[Dataset excerpts]
omit [Fintype V] [DecidableEq V] in
/-- Wiring a singleton does nothing. [cite: Grimmett2006, §4.2 (wired boundary conditions)] -/
theorem wired_singleton (b : V) : wired ({b} : Set V) = ⊥ := by
  ext x y
  simp only [wired_adj, Set.mem_singleton_iff, bot_adj, iff_false, not_and]
  rintro hxy rfl rfl
  exact hxy rfl

omit [Fintype V] [DecidableEq V] in
/-- The free cluster count is the cluster count with a singleton wired.
[cite: Grimmett2006, §4.2 (wired boundary conditions)] -/
theorem clusterCount_singleton (ω : Percolation.BondConfig V) (b : V) :
    clusterCount ω ({b} : Set V) = clusterCount ω ∅ := by
  rw [clusterCount, clusterCount, wired_singleton, wired_empty]

omit [Fintype V] in
/-- **Wiring one more vertex lowers the number of clusters by at most one**: for `b₀ ∈ T`,
`k^T(ω) ≤ k^{T ∪ {b}}(ω) + 1` (the wired graph of `T ∪ {b}` has the same components as the wired
graph of `T` plus the single edge `b b₀`). [cite: Grimmett2006, proof of Thm. (4.58) (k(ω⁰_Λ) − |∂Λ| ≤ k(ω¹_Λ))] -/
theorem clusterCount_le_clusterCount_insert_add_one [Finite V] (ω : Percolation.BondConfig V)
    {T : Set V} {b₀ : V} (hb₀ : b₀ ∈ T) (b : V) :
    clusterCount ω T ≤ clusterCount ω (insert b T) + 1 := by
  classical
  by_cases hb : b = b₀
  · subst hb
    rw [Set.insert_eq_of_mem hb₀]
    exact Nat.le_succ _
  · unfold clusterCount
    set H := Percolation.openGraph ω ⊔ wired T with hH
    have hle : H ⊔ edge b b₀ ≤ Percolation.openGraph ω ⊔ wired (insert b T) := by
      refine sup_le (sup_le_sup_left (fun x y hxy => ?_) _) ?_
      · rw [wired_adj] at hxy ⊢
        exact ⟨hxy.1, Set.mem_insert_of_mem _ hxy.2.1, Set.mem_insert_of_mem _ hxy.2.2⟩
      · intro x y hxy
        rw [edge_adj] at hxy
        refine Or.inr ((wired_adj _ _ _).2 ⟨hxy.2, ?_, ?_⟩)
        · rcases hxy.1 with ⟨rfl, -⟩ | ⟨rfl, -⟩
          · exact Set.mem_insert _ _
          · exact Set.mem_insert_of_mem _ hb₀
        · rcases hxy.1 with ⟨-, rfl⟩ | ⟨-, rfl⟩
          · exact Set.mem_insert_of_mem _ hb₀
          · exact Set.mem_insert _ _
    have hadj : ∀ x y, (Percolation.openGraph ω ⊔ wired (insert b T)).Adj x y →
        (H ⊔ edge b b₀).Reachable x y := by
      intro x y hxy
      rcases hxy with hxy | hxy
      · exact Adj.reachable (Or.inl (Or.inl hxy))
      · rw [wired_adj] at hxy
        obtain ⟨hne, hx, hy⟩ := hxy
        -- a vertex of `insert b T` is joined to `b₀` in `H ⊔ edge b b₀`
        have key : ∀ z ∈ insert b T, (H ⊔ edge b b₀).Reachable z b₀ := by
          intro z hz
          rcases Set.mem_insert_iff.1 hz with rfl | hz
          · exact Adj.reachable (Or.inr ((edge_adj _ _ _ _).2 ⟨Or.inl ⟨rfl, rfl⟩, hb⟩))
          · by_cases hzb : z = b₀
            · subst hzb; exact Reachable.refl _
            · exact Adj.reachable (Or.inl (Or.inr ((wired_adj _ _ _).2 ⟨hzb, hz, hb₀⟩)))
        exact (key x hx).trans (key y hy).symm
    rw [← card_connectedComponent_eq_of_le_of_adj_reachable hle hadj]
    exact card_connectedComponent_le_sup_edge_add_one H b b₀

omit [Fintype V] in
/-- Wiring the finite set `{b₀} ∪ S` lowers the free cluster count by at most `|S|`.
[cite: Grimmett2006, proof of Thm. (4.58) (k(ω⁰_Λ) − |∂Λ| ≤ k(ω¹_Λ))] -/
theorem clusterCount_empty_le_insert_add_card [Finite V] (ω : Percolation.BondConfig V) (b₀ : V)
    (S : Finset V) :
    clusterCount ω ∅ ≤ clusterCount ω (↑(insert b₀ S) : Set V) + #S := by
  classical
  induction S using Finset.induction with
  | empty =>
    rw [Finset.insert_empty, Finset.coe_singleton, clusterCount_singleton, Finset.card_empty, add_zero]
  | @insert b S hbS ih =>
    rw [Finset.card_insert_of_notMem hbS, Finset.insert_comm, Finset.coe_insert]
    have h := clusterCount_le_clusterCount_insert_add_one ω
      (T := (↑(insert b₀ S) : Set V)) (b₀ := b₀) (by simp) b
    omega

omit [Fintype V] in
/-- **Wiring a finite set `B` lowers the number of clusters by at most `|B| - 1`**:
`k^∅(ω) ≤ k^B(ω) + (|B| - 1)`. [cite: Grimmett2006, proof of Thm. (4.58) (k(ω⁰_Λ) − |∂Λ| ≤ k(ω¹_Λ))] -/
theorem clusterCount_empty_le_add_card [Finite V] (ω : Percolation.BondConfig V) (B : Finset V) :
    clusterCount ω ∅ ≤ clusterCount ω (↑B : Set V) + (#B - 1) := by
  classical
  rcases B.eq_empty_or_nonempty with rfl | ⟨b₀, hb₀⟩
  · simp
  · have h := clusterCount_empty_le_insert_add_card ω b₀ (B.erase b₀)
    rw [Finset.insert_erase hb₀, Finset.card_erase_of_mem hb₀] at h
    exact h

omit [Fintype V] [DecidableEq V] in
/-- Wiring lowers the number of clusters: `k^B(ω) ≤ k^∅(ω)`.
[cite: Grimmett2006, proof of Thm. (4.58) (k(ω¹_Λ) ≤ k(ω⁰_Λ))] -/
theorem clusterCount_le_clusterCount_empty [Finite V] (ω : Percolation.BondConfig V) (B : Set V) :
    clusterCount ω B ≤ clusterCount ω ∅ := by
  rw [clusterCount, clusterCount, wired_empty, sup_bot_eq]
  exact ConnectedComponent.card_le_card_of_le le_sup_left

/-- `w^B(ω) ≤ w^∅(ω)` for `q ≥ 1`. [cite: Grimmett2006, proof of Thm. (4.58) (Y^ξ_Λ ≤ Y⁰_Λ)] -/
theorem rcWeight_wired_le_free {p q : ℝ} (hp : p ∈ Set.Icc (0 : ℝ) 1) (hq : 1 ≤ q) (B : Set V)
    (ω : Finset (Sym2 V)) : rcWeight G p q B ω ≤ rcWeight G p q ∅ ω := by
  unfold rcWeight
  have h0 : 0 ≤ p ^ #ω * (1 - p) ^ #(G.edgeFinset \ ω) :=
    mul_nonneg (pow_nonneg hp.1 _) (pow_nonneg (sub_nonneg.2 hp.2) _)
  exact mul_le_mul_of_nonneg_left (pow_le_pow_right₀ hq (clusterCount_le_clusterCount_empty _ B)) h0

### Work instruction
Set down the data once more, exactly as shown above.

### Solution to this problem
omit [Fintype V] [DecidableEq V] in
/-- Wiring a singleton does nothing. [cite: Grimmett2006, §4.2 (wired boundary conditions)] -/
theorem wired_singleton (b : V) : wired ({b} : Set V) = ⊥ := by
  ext x y
  simp only [wired_adj, Set.mem_singleton_iff, bot_adj, iff_false, not_and]
  rintro hxy rfl rfl
  exact hxy rfl

omit [Fintype V] [DecidableEq V] in
/-- The free cluster count is the cluster count with a singleton wired.
[cite: Grimmett2006, §4.2 (wired boundary conditions)] -/
theorem clusterCount_singleton (ω : Percolation.BondConfig V) (b : V) :
    clusterCount ω ({b} : Set V) = clusterCount ω ∅ := by
  rw [clusterCount, clusterCount, wired_singleton, wired_empty]

omit [Fintype V] in
/-- **Wiring one more vertex lowers the number of clusters by at most one**: for `b₀ ∈ T`,
`k^T(ω) ≤ k^{T ∪ {b}}(ω) + 1` (the wired graph of `T ∪ {b}` has the same components as the wired
graph of `T` plus the single edge `b b₀`). [cite: Grimmett2006, proof of Thm. (4.58) (k(ω⁰_Λ) − |∂Λ| ≤ k(ω¹_Λ))] -/
theorem clusterCount_le_clusterCount_insert_add_one [Finite V] (ω : Percolation.BondConfig V)
    {T : Set V} {b₀ : V} (hb₀ : b₀ ∈ T) (b : V) :
    clusterCount ω T ≤ clusterCount ω (insert b T) + 1 := by
  classical
  by_cases hb : b = b₀
  · subst hb
    rw [Set.insert_eq_of_mem hb₀]
    exact Nat.le_succ _
  · unfold clusterCount
    set H := Percolation.openGraph ω ⊔ wired T with hH
    have hle : H ⊔ edge b b₀ ≤ Percolation.openGraph ω ⊔ wired (insert b T) := by
      refine sup_le (sup_le_sup_left (fun x y hxy => ?_) _) ?_
      · rw [wired_adj] at hxy ⊢
        exact ⟨hxy.1, Set.mem_insert_of_mem _ hxy.2.1, Set.mem_insert_of_mem _ hxy.2.2⟩
      · intro x y hxy
        rw [edge_adj] at hxy
        refine Or.inr ((wired_adj _ _ _).2 ⟨hxy.2, ?_, ?_⟩)
        · rcases hxy.1 with ⟨rfl, -⟩ | ⟨rfl, -⟩
          · exact Set.mem_insert _ _
          · exact Set.mem_insert_of_mem _ hb₀
        · rcases hxy.1 with ⟨-, rfl⟩ | ⟨-, rfl⟩
          · exact Set.mem_insert_of_mem _ hb₀
          · exact Set.mem_insert _ _
    have hadj : ∀ x y, (Percolation.openGraph ω ⊔ wired (insert b T)).Adj x y →
        (H ⊔ edge b b₀).Reachable x y := by
      intro x y hxy
      rcases hxy with hxy | hxy
      · exact Adj.reachable (Or.inl (Or.inl hxy))
      · rw [wired_adj] at hxy
        obtain ⟨hne, hx, hy⟩ := hxy
        -- a vertex of `insert b T` is joined to `b₀` in `H ⊔ edge b b₀`
        have key : ∀ z ∈ insert b T, (H ⊔ edge b b₀).Reachable z b₀ := by
          intro z hz
          rcases Set.mem_insert_iff.1 hz with rfl | hz
          · exact Adj.reachable (Or.inr ((edge_adj _ _ _ _).2 ⟨Or.inl ⟨rfl, rfl⟩, hb⟩))
          · by_cases hzb : z = b₀
            · subst hzb; exact Reachable.refl _
            · exact Adj.reachable (Or.inl (Or.inr ((wired_adj _ _ _).2 ⟨hzb, hz, hb₀⟩)))
        exact (key x hx).trans (key y hy).symm
    rw [← card_connectedComponent_eq_of_le_of_adj_reachable hle hadj]
    exact card_connectedComponent_le_sup_edge_add_one H b b₀

omit [Fintype V] in
/-- Wiring the finite set `{b₀} ∪ S` lowers the free cluster count by at most `|S|`.
[cite: Grimmett2006, proof of Thm. (4.58) (k(ω⁰_Λ) − |∂Λ| ≤ k(ω¹_Λ))] -/
theorem clusterCount_empty_le_insert_add_card [Finite V] (ω : Percolation.BondConfig V) (b₀ : V)
    (S : Finset V) :
    clusterCount ω ∅ ≤ clusterCount ω (↑(insert b₀ S) : Set V) + #S := by
  classical
  induction S using Finset.induction with
  | empty =>
    rw [Finset.insert_empty, Finset.coe_singleton, clusterCount_singleton, Finset.card_empty, add_zero]
  | @insert b S hbS ih =>
    rw [Finset.card_insert_of_notMem hbS, Finset.insert_comm, Finset.coe_insert]
    have h := clusterCount_le_clusterCount_insert_add_one ω
      (T := (↑(insert b₀ S) : Set V)) (b₀ := b₀) (by simp) b
    omega

omit [Fintype V] in
/-- **Wiring a finite set `B` lowers the number of clusters by at most `|B| - 1`**:
`k^∅(ω) ≤ k^B(ω) + (|B| - 1)`. [cite: Grimmett2006, proof of Thm. (4.58) (k(ω⁰_Λ) − |∂Λ| ≤ k(ω¹_Λ))] -/
theorem clusterCount_empty_le_add_card [Finite V] (ω : Percolation.BondConfig V) (B : Finset V) :
    clusterCount ω ∅ ≤ clusterCount ω (↑B : Set V) + (#B - 1) := by
  classical
  rcases B.eq_empty_or_nonempty with rfl | ⟨b₀, hb₀⟩
  · simp
  · have h := clusterCount_empty_le_insert_add_card ω b₀ (B.erase b₀)
    rw [Finset.insert_erase hb₀, Finset.card_erase_of_mem hb₀] at h
    exact h

omit [Fintype V] [DecidableEq V] in
/-- Wiring lowers the number of clusters: `k^B(ω) ≤ k^∅(ω)`.
[cite: Grimmett2006, proof of Thm. (4.58) (k(ω¹_Λ) ≤ k(ω⁰_Λ))] -/
theorem clusterCount_le_clusterCount_empty [Finite V] (ω : Percolation.BondConfig V) (B : Set V) :
    clusterCount ω B ≤ clusterCount ω ∅ := by
  rw [clusterCount, clusterCount, wired_empty, sup_bot_eq]
  exact ConnectedComponent.card_le_card_of_le le_sup_left

/-- `w^B(ω) ≤ w^∅(ω)` for `q ≥ 1`. [cite: Grimmett2006, proof of Thm. (4.58) (Y^ξ_Λ ≤ Y⁰_Λ)] -/
theorem rcWeight_wired_le_free {p q : ℝ} (hp : p ∈ Set.Icc (0 : ℝ) 1) (hq : 1 ≤ q) (B : Set V)
    (ω : Finset (Sym2 V)) : rcWeight G p q B ω ≤ rcWeight G p q ∅ ω := by
  unfold rcWeight
  have h0 : 0 ≤ p ^ #ω * (1 - p) ^ #(G.edgeFinset \ ω) :=
    mul_nonneg (pow_nonneg hp.1 _) (pow_nonneg (sub_nonneg.2 hp.2) _)
  exact mul_le_mul_of_nonneg_left (pow_le_pow_right₀ hq (clusterCount_le_clusterCount_empty _ B)) h0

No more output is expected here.